6. Thermen van Caracalla (Terme di Caracalla)
De thermen die in opdracht van keizer Caracalla en zijn vader zijn gebouwd, waren 330 meter in het vierkant en boden plaats aan 3100 mensen. 1600 Romeinen konden tegelijkertijd badderen. In het complex was ook een sportruimte, een bibliotheek, tuinen en er werd vermaak aangeboden. De toegang was gratis, want de thermen hadden tot doel het volk tevreden te houden.
Centraal in de thermen lagen de badruimten van koud naar warm: het frigidarium, het tepidarium en het calidarium (met een doorsnede van 35 meter). Elke dag werd -ondanks het gebruik van de zon- tien ton hout gestookt en het water twee keer ververst. Mannen en vrouwen hadden verschillende badtijden en een deel van de bevolking kwam er dagelijks.
Het openbare badhuis heeft vanaf de voltooiing in 217 tot 537 n. Chr. dienst gedaan, toen de binnenvallende Goten de aquaducten vernielden. In latere tijden is een deel van de thermen als bouwmateriaal elders in Rome gebruikt. Zo heeft de familie Fernese voor hun palazzo in de 16e eeuw de marmeren decoraties hergebruikt. De mozaïekvloeren zijn deels op hun plaats gebleven en de nog opstaande muren geven een indruk van de omvang van het complex.
7. Capitolijnse musea (Musei Capitolini)
In de Oudheid stond op de heuvel Capitolijn de belangrijkste tempel voor Jupiter. Het huidige symmetrische Piazza del Campidoglio is ontworpen door Michelangelo, maar pas later gerealiseerd. In het verlengde van de trap ‘Cordonata’ ligt het Palazzo Senatorio, dat het stadhuis van Rome is. Respectievelijk links en rechts liggen het Palazzo Nuovo en het Palazzo dei Conservatori, waarin de Capitolijnse musea zijn gevestigd. In 1734 opende op de Capitolijn het eerste openbare museum ter wereld. Diverse pausen schonken sculpturen voor de collectie, die voornamelijk bestaat uit Romeinse kopieën van Griekse werken. Onder meer is er een Etruskisch bronzen beeld van een wolvin uit de 5e eeuw v. Chr. te zien, waaraan later de gestaltes van Romulus en Remus zijn toegevoegd. Midden op het plein staat een ruiterstandbeeld van keizer Marcus Aurelius, waarvan het origineel uit de 2e eeuw in het museum is te zien.

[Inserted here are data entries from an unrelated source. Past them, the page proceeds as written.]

open Literature.MathematicalPhysics.QuantumFieldTheory.Balaban1983to89
open Literature.MathematicalPhysics.QuantumFieldTheory.Balaban1983to89.T4BetaStationary
open Literature.MathematicalPhysics.QuantumFieldTheory.Balaban1983to89.T4BetaFlowWellPosed
open Summit.QuantumFields.BalabanUV.Beta.EriceRemainderEnclosureHistoryAutonomyOrder
  (family_zero family_mem family_tail_eq family_succ_eq le_of_pin_le strictAnti_of_memFlow)
open Summit.QuantumFields.BalabanUV.Beta.EriceRemainderEnclosureHistoryAutonomyComparisonDualOrbit
  (base_gap_damped dual_source_antitone dual_gap_le_sum_steps cmp_of_dual_steps_nonneg)
open Summit.QuantumFields.BalabanUV.Beta.EriceRemainderEnclosureHistoryAutonomyComparisonDualRow (coupling_gap_le dual_two_pin_le)
open Summit.QuantumFields.BalabanUV.Beta.EriceRemainderEnclosureHistoryAutonomyComparisonDualGauge
  (steps_mul_le_rise cmp_from_pin source_chain pert_step_le_level gauge_window_le)
open Summit.QuantumFields.BalabanUV.Beta.EriceRemainderEnclosureHistoryAutonomyComparisonDualDeep (gauge_of_row)
open Summit.QuantumFields.BalabanUV.Beta.EriceRemainderEnclosureHistoryAutonomyComparisonDualComparison (level_ge_floor)
open Summit.QuantumFields.BalabanUV.Beta.EriceRemainderEnclosureHistoryAutonomyComparisonDualDiminishingShares
  (cbox_of_seqBox stair_budget)
open Summit.QuantumFields.BalabanUV.Beta.EriceRemainderEnclosureHistoryAutonomyComparisonDualDiminishingRow (dr_row_ge)

variable {B B' : (ℕ → ℝ) → ℝ} {M γ b : ℝ} {K : ℕ} {S : ℝ → ℕ → ℝ} {h' : ℕ → ℝ}

/-! ## §1 The gauge step for diminishing-returns memory -/

/-- THE DUAL STEP NEVER EXCEEDS THE EXCESS (isotone memory): under comparison from the pin `h′_m`, `X′_m ≤ E_m`, because the drop
`B(tail_1 S h′_m) − B(tail_{m+1}h′)` is non-negative. [folklore] -/
theorem dr_step_le_excess
    (hmono : ∀ u v : ℕ → ℝ, SeqBox γ u → SeqBox γ v → (∀ i, u i ≤ v i) → B u ≤ B v)
    (hS : ∀ p, 0 < p → p ≤ γ → SeqBox γ (S p) ∧ MemFlow B p (S p)) (hh' : SeqBox γ h') (m : ℕ)
    (hcmp : ∀ l, h' (m + l) ≤ S (h' m) l) :
    B' (fun i => h' (m + 1 + i)) - B (fun i => S (h' m) (1 + i))
      ≤ B' (fun i => h' (m + 1 + i)) - B (fun i => h' (m + 1 + i)) := by
  have : B (fun i => h' (m + 1 + i)) ≤ B (fun i => S (h' m) (1 + i)) :=
    hmono _ _ (fun i => hh' (m + 1 + i)) (fun i => (hS (h' m) (hh' m).1 (hh' m).2).1 (1 + i)) fun i => by
      have hc := hcmp (1 + i); rwa [show m + (1 + i) = m + 1 + i by ring] at hc
  linarith
import Summits.HubbardSuperconductivity.HubbardSuperconductivity.Theorems.AnisotropyChordTransferFibre3FinXDEvalW

/-!
# Route `AnisotropyChord` / H0 rotor rung: FIN per-`L` row-D (KT-2a″) cell facts, `L = 22`, cells 58–58

Kernel facts `xdCellAny0 22 (49/50) la lb aD = true` (in-kernel point tables, zero data; `decide +kernel`) for the combined-cell
grid of `L = 22` (g5 design, 1–2.5 % cells); assembled in `…FinXDTwentyTwo`.  Prover seat `hubbard-h0-rotor-p3` g7; helper for piece A =
stmt-HubbardSuperconductivity-23918 of rung 19089 (`--supports`, helper class).  WHAT THIS IS NOT: nothing here proves superconductivity in the
Hubbard model (rotor TARGET as worded stays FALSE, g15 verdict); kernel facts for ONE hypothesis of ONE conditional reduction.
-/

set_option linter.dupNamespace false
set_option autoImplicit false

namespace Summit.HubbardSuperconductivity.HubbardSuperconductivity.Theorems.AnisotropyChord.Transfer.Fibre3

namespace FinXD

/-- cell 58 of `L = 22` (`cert`). [folklore] -/
theorem xd22_58 : xdCellAny0 22 (49/50 : ℚ) 464422060127861 476032611631058 (2/25 : ℚ) = true := by (rw [← xdCellAnyW0_eq]; decide +kernel)

end FinXD

end Summit.HubbardSuperconductivity.HubbardSuperconductivity.Theorems.AnisotropyChord.Transfer.Fibre3
/-- **Lipschitz dependence on the matrix**: for a `C¹_c` kernel `ρ`,
`|∫|Dρ(z)(Az)| dz - ∫|Dρ(z)(Bz)| dz| ≤ (∫ ‖Dρ(z)‖ ‖z‖ dz) ‖A - B‖` (used to pass from one
trace-free matrix to a neighbourhood in the compactness step of De Rosa–Inversi 2024,
Prop. 2.8 / §4). [folklore] -/
theorem dist_integral_abs_fderiv_apply_le {ρ : EuclideanSpace ℝ d → ℝ} (hρ : ContDiff ℝ 1 ρ)
    (hρc : HasCompactSupport ρ) (A B : EuclideanSpace ℝ d →L[ℝ] EuclideanSpace ℝ d) :
    dist (∫ z, |fderiv ℝ ρ z (A z)|) (∫ z, |fderiv ℝ ρ z (B z)|) ≤
      (∫ z, ‖fderiv ℝ ρ z‖ * ‖z‖) * ‖A - B‖ := by
  have hA := integrable_abs_fderiv_apply hρ hρc A
  have hB := integrable_abs_fderiv_apply hρ hρc B
  rw [Real.dist_eq, ← integral_sub hA hB, ← integral_mul_const]
  refine (abs_integral_le_integral_abs).trans ?_
  refine integral_mono (hA.sub hB).abs ((integrable_norm_fderiv_mul_norm hρ hρc).mul_const _)
    fun z => ?_
  simp only
  calc |(|fderiv ℝ ρ z (A z)|) - (|fderiv ℝ ρ z (B z)|)|
      ≤ |fderiv ℝ ρ z (A z) - fderiv ℝ ρ z (B z)| := abs_abs_sub_abs_le_abs_sub _ _
    _ = |fderiv ℝ ρ z ((A - B) z)| := by rw [← map_sub]; rfl
    _ ≤ ‖fderiv ℝ ρ z‖ * ‖(A - B) z‖ := by
        rw [← Real.norm_eq_abs]; exact ContinuousLinearMap.le_opNorm _ _
    _ ≤ ‖fderiv ℝ ρ z‖ * (‖A - B‖ * ‖z‖) := by
        gcongr; exact ContinuousLinearMap.le_opNorm _ _
    _ = ‖fderiv ℝ ρ z‖ * ‖z‖ * ‖A - B‖ := by ring

/-- The anisotropic energy is bounded by the moment: `∫|Dρ(z)(Az)| dz ≤ (∫ ‖Dρ(z)‖ ‖z‖ dz) ‖A‖`. [folklore] -/
theorem integral_abs_fderiv_apply_le {ρ : EuclideanSpace ℝ d → ℝ} (hρ : ContDiff ℝ 1 ρ)
    (hρc : HasCompactSupport ρ) (A : EuclideanSpace ℝ d →L[ℝ] EuclideanSpace ℝ d) :
    (∫ z, |fderiv ℝ ρ z (A z)|) ≤ (∫ z, ‖fderiv ℝ ρ z‖ * ‖z‖) * ‖A‖ := by
  have h := dist_integral_abs_fderiv_apply_le hρ hρc A 0
  have h0 : (∫ z, |fderiv ℝ ρ z ((0 : EuclideanSpace ℝ d →L[ℝ] EuclideanSpace ℝ d) z)|) = 0 := by
    simp
  rw [Real.dist_eq, h0, sub_zero, sub_zero] at h
  exact (le_abs_self _).trans h

end CodimensionOneRigidity

end Literature.Barriers.AnomalousDissipation

end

8. Engelenbrug (Ponte Sant’Angelo)
De brug over de Tiber die naar de Engelenburcht leidt, is in opdracht van keizer Hadrianus in 134 gebouwd. Van deze Pons Aelius resteren nu nog de middelste drie bogen. Na een pestepidemie in de 6e eeuw kreeg het mausoleum van Hadrianus, evenals de brug, de naam Sant’Angelo.
Pas in 1669 gaf paus Clemens IX opdracht om engelenbeelden te plaatsen. Deze moesten de vervallen beelden van de aartsvaders en bijbelse figuren vervangen. Bernini maakte twee beelden, maar de paus vond deze te mooi voor de brug en hield ze zelf. Leerlingen van de beeldhouwer vervaardigden de tien beelden die nu op de brug te zien zijn. Alle engelen tonen een voorwerp dat iets te maken heeft met het lijden van Jezus, de zogenoemde Arma Christi.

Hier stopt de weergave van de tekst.